Jack Valenti, president of the Motion Picture Association of America, urged the Federal Communications Commission to remove all restrictions on the showing of movies on pay cable television. Calling for an end to the FCC rule that keeps pay TV from showing movies that still might be found on movie theater screens, he said the market should be open to all. In testimony prepared for a three-day FCC hearing in Washington, Valenti had the support of actors Charlton Heston, Robert Stack, and Greg Morris as well as screenwriters, producers and union spokesmen. Valenti said relaxation of the rules would mean more entertainment for low-income families.
Former Attorney General Ramsey Clark said the grand jury that indicted the Chicago Seven also voted to indict eight policemen in connection with the 1968 Democratic National Convention riots but its foreman refused to sign the indictments. Clark also testified that Chief U.S. District Judge William Campbell ordered the grand jury investigation of the street and park disorders over Clark’s instructions that “we would not begin with a grand jury.” Clark’s testimony, given at the current contempt trial of five of the Chicago Seven and their two original trial lawyers, brought objections from federal prosecutors that it was irrelevant to the contempt proceedings.
Twenty persons were injured, three critically, in an explosion and fire on the ninth floor of a 31-story building under construction in downtown Chicago. The $30 million structure is being erected by the Northern Trust Bank. Officials estimated damage at $150,000. A short circuit in a 12,000-volt transformer caused the explosion in an electrical vault, firemen said.
Environmental Protection Agency administrator Russell Train announced that catalytic converters must be installed on new cars immediately. But catalytic converters are controversial; some scientists believe that the converters are potentially dangerous, as people with asthma and chronic lung and heart conditions may suffer more as a result of the converters. General Motors officials insist that the converters pose no serious threat, although evaluations cannot be completed due to the EPA’s forced deadline. At a Senate hearing, Train insisted that any postponement would delay implementation of the clean air standards which have been proposed for the upcoming years.

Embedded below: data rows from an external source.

import Summits.ABC.IUTFork.Conditional.RefBandsExact2707160810382798173125
import Summits.ABC.IUTFork.Conditional.RefBandsExact2753424041748046875
import Summits.ABC.IUTFork.Conditional.RefBandsExact289111328125
import Summits.ABC.IUTFork.Conditional.RefBandsExact3005846374259060721
import Summits.ABC.IUTFork.Conditional.AbcOfSGenuineMHullCellsTriple
import Summits.ABC.IUTFork.Cor312ThetaSideAssemblyM
import HarnessLib

/-!
# M LINE twins of the K-line «W:REF-BANDS-EXACT» refutations (4 K files, 4 theorems) — row «W:REF-EXACT-M-TWIN»

PROOF-ONLY file (D-0012; 0 definitions, 0 `Prop` facts, no instance) of the abc-iut cell — D-0079 RESCUE sub-cell R-W «WINDOW Θ-SIDE INEQUALITY», seat
abc-iut-W-neg-1 (gen 6), row «W:REF-EXACT-M-TWIN» (the residue of `plan/rescue/R-W/M-TWIN-GAP.tsv`: K-line REFUTED exact levels / bands decided by the
HULL-CELL engine without an M twin). TAKES NO SIDE on [IUTchIII] Cor. 3.12 (S. Mochizuki, *Inter-universal Teichmüller theory III*, Cor. 3.12 p. 173–174;
Step (xi-f) p. 184) or on any author; «refuted as typed» ≠ «refuted in print».

GENERATED (this seat's `gen_mtwin.py`): for each K theorem `GenuineK.not_pilotKummerCompatHull_chosen_triple_<tag>` of
`RefBandsExact2707160810382798173125`, `RefBandsExact2753424041748046875`, `RefBandsExact289111328125`, `RefBandsExact3005846374259060721`
(REF-BANDS-EXACT, abc-iut-W-num-6 / abc-iut-W-neg-1 lineages; proofs = one call of this seat's K engine
`GenuineK.not_pilotKummerCompatHull_chosen_triple_of_hullCells_tame[Sharp]` on the file's integer cell lemma `RefBand.cells_…`), the M twin
`GenuineM.not_pilotKummerCompatHull_triple_<tag>`: SAME level binders, SAME integer cells BY NAME (no number re-derived; only the local `v_p(abc)`
evaluation is repeated), SAME binders (the M-line place over the pole `p` is `placeOfPrimeQ p`, `ratChar_placeOfPrimeQ`), conclusion = the M books'
per-datum S_H object (`¬ Cor312Vol.PilotKummerCompatHull … (settingPrVolSharpM T.D … (tOfIdeleData T.D (ideleDataOf T.D T.isVolumeInputOf)) …) … qK`,
the binder `hSHw` of `Conditional.abc_of_SH_v11M_window` / `…_szpiroBadAll`) FAILING for every context / Kummer binder — through file 2 of the row,
`GenuineM.not_pilotKummerCompatHull_triple_of_hullCells_tameSharp` (`AbcOfSGenuineMHullCellsTriple`; a `…_tame` consumer feeds the sharp engine by
ignoring the two Tate clauses). Theorems: `GenuineM.not_pilotKummerCompatHull_triple_2707160810382798173125_band`, `GenuineM.not_pilotKummerCompatHull_triple_2753424041748046875_band`, `GenuineM.not_pilotKummerCompatHull_triple_289111328125_band`, `GenuineM.not_pilotKummerCompatHull_triple_3005846374259060721_band`.
READING (neutral; numbers, not adjectives): at these (triple, l) the M books' S_H object fails at EVERY genuine datum, exactly as the K books' does;
admissibility / Szpiro-badness / (P6) / NON-EMPTINESS NOT claimed; the explicit hypothesis counts of the record books are UNCHANGED. HONEST SCOPE: OUR
sharp containers and Dupuy–Hilado's typed (Ind1)/(Ind2); STRONGER-THAN-PRINT set-level reading of Step (xi-f); nothing about the printed GLOBAL
inequality, the number-level `Cor22.Cor312AtDatum` or any author's intended hull; typed ≠ proved; instantiated ≠ endorsed; no abc claim.
[cite: Mochizuki2012, IUTchI Def. 3.1 (e) p. 62, Ex. 3.2 (iv) p. 67; IUTchIII Cor. 3.12 Step (xi-f) p. 184; IUTchIV Prop. 1.1 p. 9, Prop. 1.2 (i)(ii) p. 10, Cor. 2.2 (ii) proof (P5) p. 46]
[cite: DupuyHilado2025, §3.3, §3.4, §4.9, §4.12] [claim: Mochizuki2012, status: disputed] for every IUT sentence.
-/

noncomputable section

open Set Function Metric NumberField IsDedekindDomain

namespace Summit.ABC.IUTFork.Conditional

open Thm311 Thm311.Real Cor312 Cor312Vol Cor312Prov Literature.IUT.LogThetaLattice Literature.IUT.LogVolume
  Literature.IUT.HodgeTheaters Literature.IUT.LogVolume.ThetaData Literature.IUT.LogVolume.Cor22
open Literature.NumberTheory.NumberFields Literature.NumberTheory.GaloisRepresentations.Ultrametric
open Literature.NumberTheory.DiophantineGeometry Literature.NumberTheory.DiophantineGeometry.GenEll Summit.ABC.ABC.Theorems
open Summit.ABC.IUTFork.Repair.RH.HullThresholdExact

New York City firemen went on strike for five hours today.
Pioneer 10, launched from Earth on March 2, 1972, began returning its first photographs of the planet Jupiter, starting from 16 million miles (25 million kilometers). It would make its closest approach to the solar system’s largest planet on December 3.

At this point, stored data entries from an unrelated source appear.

import Literature.AlgebraicGeometry.Frobenioids.MotivatingExamplesSub
import Literature.AlgebraicGeometry.Frobenioids.GeometricFrobenioidStandard
import HarnessLib

/-!
# Frobenioids I, §6 sub-DAG, row T62ii/L03 `Thm62_geomHypotheses`: the EXACT dependence on the base category —
# the hypotheses of Thm. 5.2 hold for every interface datum `Γ` iff `D = B(G)⁰` is of FSM-type

Mochizuki, *The geometry of Frobenioids I: the general theory*, Kyushu J. Math. **62** (2008) 293–400,
Example 6.1 p. 109 ("`K̃` a Galois extension of `K` … the assignments `L ↦ Φ(L)`, `L ↦ B(L)` determine … monoids
on `D`"), Def. 1.1 (ii) p. 19 (a monoid on `D`: pull-backs characteristically injective, and bijective along
FSM-morphisms), proof of Thm. 6.2 (iii) p. 111 ("It is immediate that every monomorphism of `D` is an
isomorphism, hence that `D` is of FSM-type") [cite: MochizukiFrdI2008, Ex. 6.1 p.109]
[cite: MochizukiFrdI2008, Thm. 6.2 (iii) p.111].

PROOF-ONLY companion (cell abc-iut, block F, seat abc-iut-f-043; supports FACT-LIST row F-1133, whose universal
closure AS TYPED — arbitrary `K̃/K` — is refuted in `MotivatingExamplesSubGeomHypothesesClosure.lean` and whose
printed instance form — `K̃/K` Galois — is abc-iut-L6-t10's `Thm62_geomHypotheses_holds`). No definitions. This file
locates the dependence EXACTLY, over an arbitrary extension `Kt/K`:

* `geom_hypotheses_of_isOfFSMType` / `Thm62_geomHypotheses_of_isOfFSMType` — if `D = FinSubextCat K Kt` is of
  FSM-type (the property the printed proofs actually invoke, p. 111 / p. 115), then the hypotheses of Thm. 5.2
  hold for EVERY `Γ : GeometricDivisorData K Kt`; the Galois case is the instance `FinSubextCat.isOfFSMType`
  (abc-iut-L6-t10), so this generalises `geom_hypotheses` / `Thm62_geomHypotheses_holds` (same argument:
  `Φ`-pull-backs are injective into sharp monoids, `B`-maps are restrictions of field homomorphisms, and an
  FSM-morphism is an isomorphism; `D` is connected and totally epimorphic for any `Kt/K`);
* `exists_not_Thm62_geomHypotheses_of_not_isOfFSMType` — conversely, if `D` is NOT of FSM-type, i.e. some
  FSM-morphism `σ : Spec L → Spec M` is not an isomorphism (the field map `M → L` is not onto, so
  `[L : K] > [M : K]`), then the admissible interface datum `Γ_σ` (one prime divisor everywhere, ramification `1`,
  `B = 1`, `Φ(N) = 2ℤ_{≥0}` when `[N : K] ≤ [M : K]` and `ℤ_{≥0}` otherwise — saturated, `ℚ`-Cartier, functorial)
  violates Def. 1.1 (ii)(b) at `σ`: `1 ∈ Φ(L)` is not pulled back from `Φ(M) = 2ℤ_{≥0}`;
* `forall_Thm62_geomHypotheses_iff_isOfFSMType` — hence **`(∀ Γ, Thm62_geomHypotheses Γ) ↔ D` of FSM-type**.

Consumers may therefore replace `[IsGalois K Kt]` by `IsOfFSMType (FinSubextCat K Kt)`. Nothing here bears on
[IUTchIII] Cor. 3.12 or asserts anything about abc.
-/

namespace Literature.AlgebraicGeometry.Frobenioids

open CategoryTheory Opposite Function

variable {K : Type} [Field K] {Kt : Type} [Field Kt] [Algebra K Kt]

/-! ### FSM-type of `D` suffices (every `Γ`) -/

/-- The underlying map of an isomorphism of `CommMonCat` is bijective. [cite: MochizukiFrdI2008, Def. 1.1 (ii) p.19] -/
private theorem bijective_hom_of_isIso_fsm {X Y : CommMonCat.{0}} (f : X ⟶ Y) [IsIso f] :
    Bijective f.hom := by
  refine bijective_iff_has_inverse.mpr ⟨(inv f).hom, fun x => ?_, fun y => ?_⟩
  · change (f ≫ inv f).hom x = x
    rw [IsIso.hom_inv_id]
    rfl
  · change (inv f ≫ f).hom y = y
    rw [IsIso.inv_hom_id]
    rfl

/-- **Example 6.1: `Φ` is a monoid on `D`** for every `Γ`, as soon as `D = FinSubextCat K Kt` is of FSM-type
(Def. 1.1 (ii): pull-backs are injective — `pullPhi_injective` — into sharp monoids, hence characteristically
injective; an FSM-morphism is an isomorphism, so its pull-back is bijective). Generalises abc-iut-L6-t10's
`geomDivisorFunctor_isMonoidOn` (`K̃/K` Galois). [cite: MochizukiFrdI2008, Ex. 6.1 p.109] -/
theorem geomDivisorFunctor_isMonoidOn_of_isOfFSMType (hD : IsOfFSMType (FinSubextCat K Kt))
    (Γ : GeometricDivisorData K Kt) : IsMonoidOn (geomDivisorFunctor Γ) := by
  refine ⟨fun {X Y} σ => ?_, fun {X Y} σ hσ => ?_⟩
  · have hinj : Injective (pull (geomDivisorFunctor Γ) σ) := Γ.pullPhi_injective σ
    refine ⟨hinj, fun x y hxy => ?_⟩
    obtain ⟨a, rfl⟩ := Associates.mk_surjective x
    obtain ⟨b, rfl⟩ := Associates.mk_surjective y
    rw [associatesMap_mk, associatesMap_mk, Associates.mk_eq_mk_iff_associated] at hxy
    obtain ⟨w, hw⟩ := hxy
    have hw1 : (w : (geomDivisorFunctor Γ).obj (op Y)) = 1 := (Γ.isSharp_phi Y).1 _ w.isUnit
    rw [hw1, mul_one] at hw
    rw [hinj hw]
  · haveI : IsIso σ := hD.isIso_of_isFSM σ hσ
    haveI : IsIso ((geomDivisorFunctor Γ).map σ.op) := inferInstance
    exact bijective_hom_of_isIso_fsm ((geomDivisorFunctor Γ).map σ.op)

/-- **Example 6.1: `B` is a monoid on `D`** for every `Γ`, as soon as `D` is of FSM-type (`B(M) → B(L)` is the
restriction of a field homomorphism, injective, `B` group-like so characteristics are trivial; FSM-morphisms are
isomorphisms). Generalises abc-iut-L6-t10's `geomUnitsFunctor_isMonoidOn`. [cite: MochizukiFrdI2008, Ex. 6.1 p.109] -/
theorem geomUnitsFunctor_isMonoidOn_of_isOfFSMType (hD : IsOfFSMType (FinSubextCat K Kt))
    (Γ : GeometricDivisorData K Kt) : IsMonoidOn (geomUnitsFunctor Γ) := by
  refine ⟨fun {X Y} σ => ?_, fun {X Y} σ hσ => ?_⟩
  · refine ⟨fun f g hfg => ?_, ?_⟩
    · have h := congrArg (fun u : Γ.B Y => (((u : Γ.B Y) : (Y.L)ˣ) : Y.L)) hfg
      change (((Γ.mapB σ f : Γ.B Y) : (Y.L)ˣ) : Y.L) = (((Γ.mapB σ g : Γ.B Y) : (Y.L)ˣ) : Y.L) at h
      rw [GeometricDivisorData.coe_mapB, GeometricDivisorData.coe_mapB] at h
      exact Subtype.ext (Units.ext ((σ.toAlgHom : X.L →+* Y.L).injective h))
    · haveI : Subsingleton (Associates ((geomUnitsFunctor Γ).obj (op X))) :=
        (geomUnitsFunctor_isGroupLike Γ X).subsingleton_associates
      exact injective_of_subsingleton _
  · haveI : IsIso σ := hD.isIso_of_isFSM σ hσ
    haveI : IsIso ((geomUnitsFunctor Γ).map σ.op) := inferInstance
    exact bijective_hom_of_isIso_fsm ((geomUnitsFunctor Γ).map σ.op)

/-- **The hypotheses of Thm. 5.2 for `(Φ, B)` of Ex. 6.1 hold for EVERY `Γ` once `D` is of FSM-type** — `Φ(L)`
divisorial by saturation (v4 `sub_mem`), `B` group-like, `D` connected and totally epimorphic (any `Kt/K`).
Generalises `geom_hypotheses` (Galois case = `FinSubextCat.isOfFSMType K Kt`). [cite: MochizukiFrdI2008, Ex. 6.1 p.109] -/
theorem geom_hypotheses_of_isOfFSMType (hD : IsOfFSMType (FinSubextCat K Kt)) (Γ : GeometricDivisorData K Kt) :
    ModelFrobenioid.Hypotheses (geomDivisorFunctor Γ) (geomUnitsFunctor Γ) where
  isMonoidOn := geomDivisorFunctor_isMonoidOn_of_isOfFSMType hD Γ
  isDivisorial X := Γ.isDivisorial_phi_of_sub_mem X (Γ.sub_mem X)
  isMonoidOn_rat := geomUnitsFunctor_isMonoidOn_of_isOfFSMType hD Γ
  isGroupLike_rat := geomUnitsFunctor_isGroupLike Γ
  isGraphConnected := FinSubextCat.isGraphConnected K Kt
  isTotallyEpimorphic := FinSubextCat.isTotallyEpimorphic K Kt

/-- **T62ii/L03 for every `Γ` from FSM-type of `D` alone** (no Galois hypothesis).
[cite: MochizukiFrdI2008, Ex. 6.1 p.109] -/
theorem Thm62_geomHypotheses_of_isOfFSMType (hD : IsOfFSMType (FinSubextCat K Kt))
    (Γ : GeometricDivisorData K Kt) : Thm62_geomHypotheses Γ :=
  geom_hypotheses_of_isOfFSMType hD Γ

/-! ### FSM-type of `D` is necessary (some `Γ` fails otherwise) -/

/-- **If `D = FinSubextCat K Kt` is not of FSM-type, some admissible interface datum violates T62ii/L03.** Take an
FSM-morphism `σ : Spec L → Spec M` that is not an isomorphism; its field map `M → L` is injective but not
surjective, so `[L : K] ≤ [M : K]` fails. The datum `Γ_σ` — `D_N = {pt}`, `Φ(N) = {D | [N : K] ≤ [M : K] → D(pt)
even}` (an additive, saturated, `ℚ`-Cartier submonoid, functorial because degrees grow along arrows), `B(N) = 1`,
identity `over`, ramification `1` — satisfies every axiom of `GeometricDivisorData` (v4), and `1 ∈ Φ(L)` has no
`σ^*`-preimage in `Φ(M)`, contradicting Def. 1.1 (ii)(b) inside `ModelFrobenioid.Hypotheses.isMonoidOn`.
[cite: MochizukiFrdI2008, Thm. 6.2 (iii) p.111] -/
theorem exists_not_Thm62_geomHypotheses_of_not_isOfFSMType (hD : ¬ IsOfFSMType (FinSubextCat K Kt)) :
    ∃ Γ : GeometricDivisorData K Kt, ¬ Thm62_geomHypotheses Γ := by
  -- an FSM-morphism σ : X ⟶ Y (field map Y.L → X.L) that is not an isomorphism
  obtain ⟨X, Y, σ, hσ, hnot⟩ : ∃ (X Y : FinSubextCat K Kt) (σ : X ⟶ Y), IsFSM σ ∧ ¬ IsIso σ := by
    by_contra hc
    refine hD ⟨fun {A B} f hf => ?_⟩
    by_contra hf'
    exact hc ⟨A, B, f, hf, hf'⟩
  -- its field map is not surjective, so the degree of X exceeds that of Y
  have hns : ¬ Module.finrank K X.L ≤ Module.finrank K Y.L := by
    intro hle
    have heq : Module.finrank K Y.L = Module.finrank K X.L :=
      le_antisymm (LinearMap.finrank_le_finrank_of_injective (f := σ.toAlgHom.toLinearMap)
        (σ.toAlgHom : Y.L →+* X.L).injective) hle
    have hsurj : Surjective σ.toAlgHom.toLinearMap :=
      (LinearMap.injective_iff_surjective_of_finrank_eq_finrank heq).mp (σ.toAlgHom : Y.L →+* X.L).injective
    have hbij : Bijective σ.toAlgHom := ⟨(σ.toAlgHom : Y.L →+* X.L).injective, fun y => hsurj y⟩
    exact hnot (FinSubextCat.isIso_of_bijective σ hbij)
  -- the datum Γ_σ
  let Γ : GeometricDivisorData K Kt :=
    { primeDiv := fun _ => Unit
      Phi := fun N =>
        { carrier := {D | Module.finrank K N.L ≤ Module.finrank K Y.L → Even (D ())}
          zero_mem' := fun _ => ⟨0, rfl⟩
          add_mem' := fun {D E} hDm hEm hN => by
            rw [Finsupp.add_apply]
            exact (hDm hN).add (hEm hN) }
      B := fun _ => ⊥
      div := fun _ => 1
      over := fun _ Q => Q
      ram := fun _ _ => 1
      ram_pos := fun _ _ => Nat.one_pos
      over_finite := fun _ _ => Set.toFinite _
      over_surjective := fun _ => Function.surjective_id
      over_id := fun _ _ => rfl
      ram_id := fun _ _ => rfl
      over_comp := fun _ _ _ => rfl
      ram_comp := fun _ _ _ => rfl
      pull_mem := fun {N M} τ D hDm hM => by
        rw [DivisorCoeff.pull_apply, Nat.cast_one, one_mul]
        exact hDm ((LinearMap.finrank_le_finrank_of_injective (f := τ.toAlgHom.toLinearMap)
          (τ.toAlgHom : N.L →+* M.L).injective).trans hM)
      map_mem := fun τ f hf => by
        rw [Subgroup.mem_bot] at hf ⊢
        rw [hf, map_one]
      div_natural := fun τ f => by simp
      div_mem_gp := fun N f => ⟨0, zero_mem _, 0, zero_mem _, by simp⟩
      qCartier := fun N P => ⟨2, two_pos, fun _ => by rw [Finsupp.single_eq_same]; exact ⟨1, rfl⟩⟩
      sub_mem := fun N D E hDm hEm hle hN => by
        rw [Finsupp.tsub_apply]
        exact (Nat.even_sub (hle ())).mpr (iff_of_true (hDm hN) (hEm hN))
      primeDiv_nonempty := ⟨Y, ⟨()⟩⟩ }
  refine ⟨Γ, fun h => ?_⟩
  have hbij := h.isMonoidOn.bijective_of_isFSM σ hσ
  have hmem : (Finsupp.single () 1 : Unit →₀ ℕ) ∈ Γ.Phi X := fun hle => (hns hle).elim
  obtain ⟨x, hx⟩ := hbij.2 (Multiplicative.ofAdd ⟨Finsupp.single () 1, hmem⟩)
  have hx1 : ((Multiplicative.toAdd x : Γ.Phi Y) : Unit →₀ ℕ) () = 1 := by
    have h' := congrArg (fun z => ((Multiplicative.toAdd z : Γ.Phi X) : Unit →₀ ℕ) ()) hx
    change ((1 : ℕ) : ℕ) * ((Multiplicative.toAdd x : Γ.Phi Y) : Unit →₀ ℕ) () =
      (Finsupp.single () 1 : Unit →₀ ℕ) () at h'
    rwa [one_mul, Finsupp.single_eq_same] at h'
  have heven : Even (((Multiplicative.toAdd x : Γ.Phi Y) : Unit →₀ ℕ) ()) :=
    (Multiplicative.toAdd x).2 le_rfl
  rw [hx1] at heven
  exact Nat.not_even_one heven

/-- **T62ii/L03 `Thm62_geomHypotheses`: exact dependence on the base category.** Over an arbitrary extension
`Kt/K`, the hypotheses of Thm. 5.2 for the data of Ex. 6.1 hold for EVERY interface datum `Γ` if and only if
`D = FinSubextCat K Kt` is of FSM-type (print, p. 111: "every monomorphism of `D` is an isomorphism, hence `D`
is of FSM-type" — true for `K̃/K` Galois, `FinSubextCat.isOfFSMType`; false e.g. for `ℝ/ℚ`,
`not_forall_Thm62_geomHypotheses`). [cite: MochizukiFrdI2008, Thm. 6.2 (iii) p.111] -/
theorem forall_Thm62_geomHypotheses_iff_isOfFSMType :
    (∀ Γ : GeometricDivisorData K Kt, Thm62_geomHypotheses Γ) ↔ IsOfFSMType (FinSubextCat K Kt) := by
  refine ⟨fun h => ?_, fun hD Γ => Thm62_geomHypotheses_of_isOfFSMType hD Γ⟩
  by_contra hD
  obtain ⟨Γ, hΓ⟩ := exists_not_Thm62_geomHypotheses_of_not_isOfFSMType hD
  exact hΓ (h Γ)

end Literature.AlgebraicGeometry.Frobenioids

The James Bond film “Man With the Golden Gun” starring Roger Moore begins filming.
Dow Jones Industrial Average: 913.08 (-6.32, -0.69%).
Born:
Justin Speier, MLB pitcher (Chicago Cubs, Florida Marlins, Atlanta Braves, Cleveland Indians, Colorado Rockies, Toronto Blue Jays, Los Angeles Angels; son of MLB shortstop Chris Speier), in Daly City, California.
Carlos Almanzar, Dominican MLB pitcher (Toronto Blue Jays, San Diego Padres, New York Yankees, Cincinnati Reds, Texas Rangers), in Santiago, Dominican Republic.
Taje Allen, NFL defensive back (NFL Champions, Super Bowl 34-Rams; St Louis Rams, Kansas City Chiefs), in Lubbock, Texas.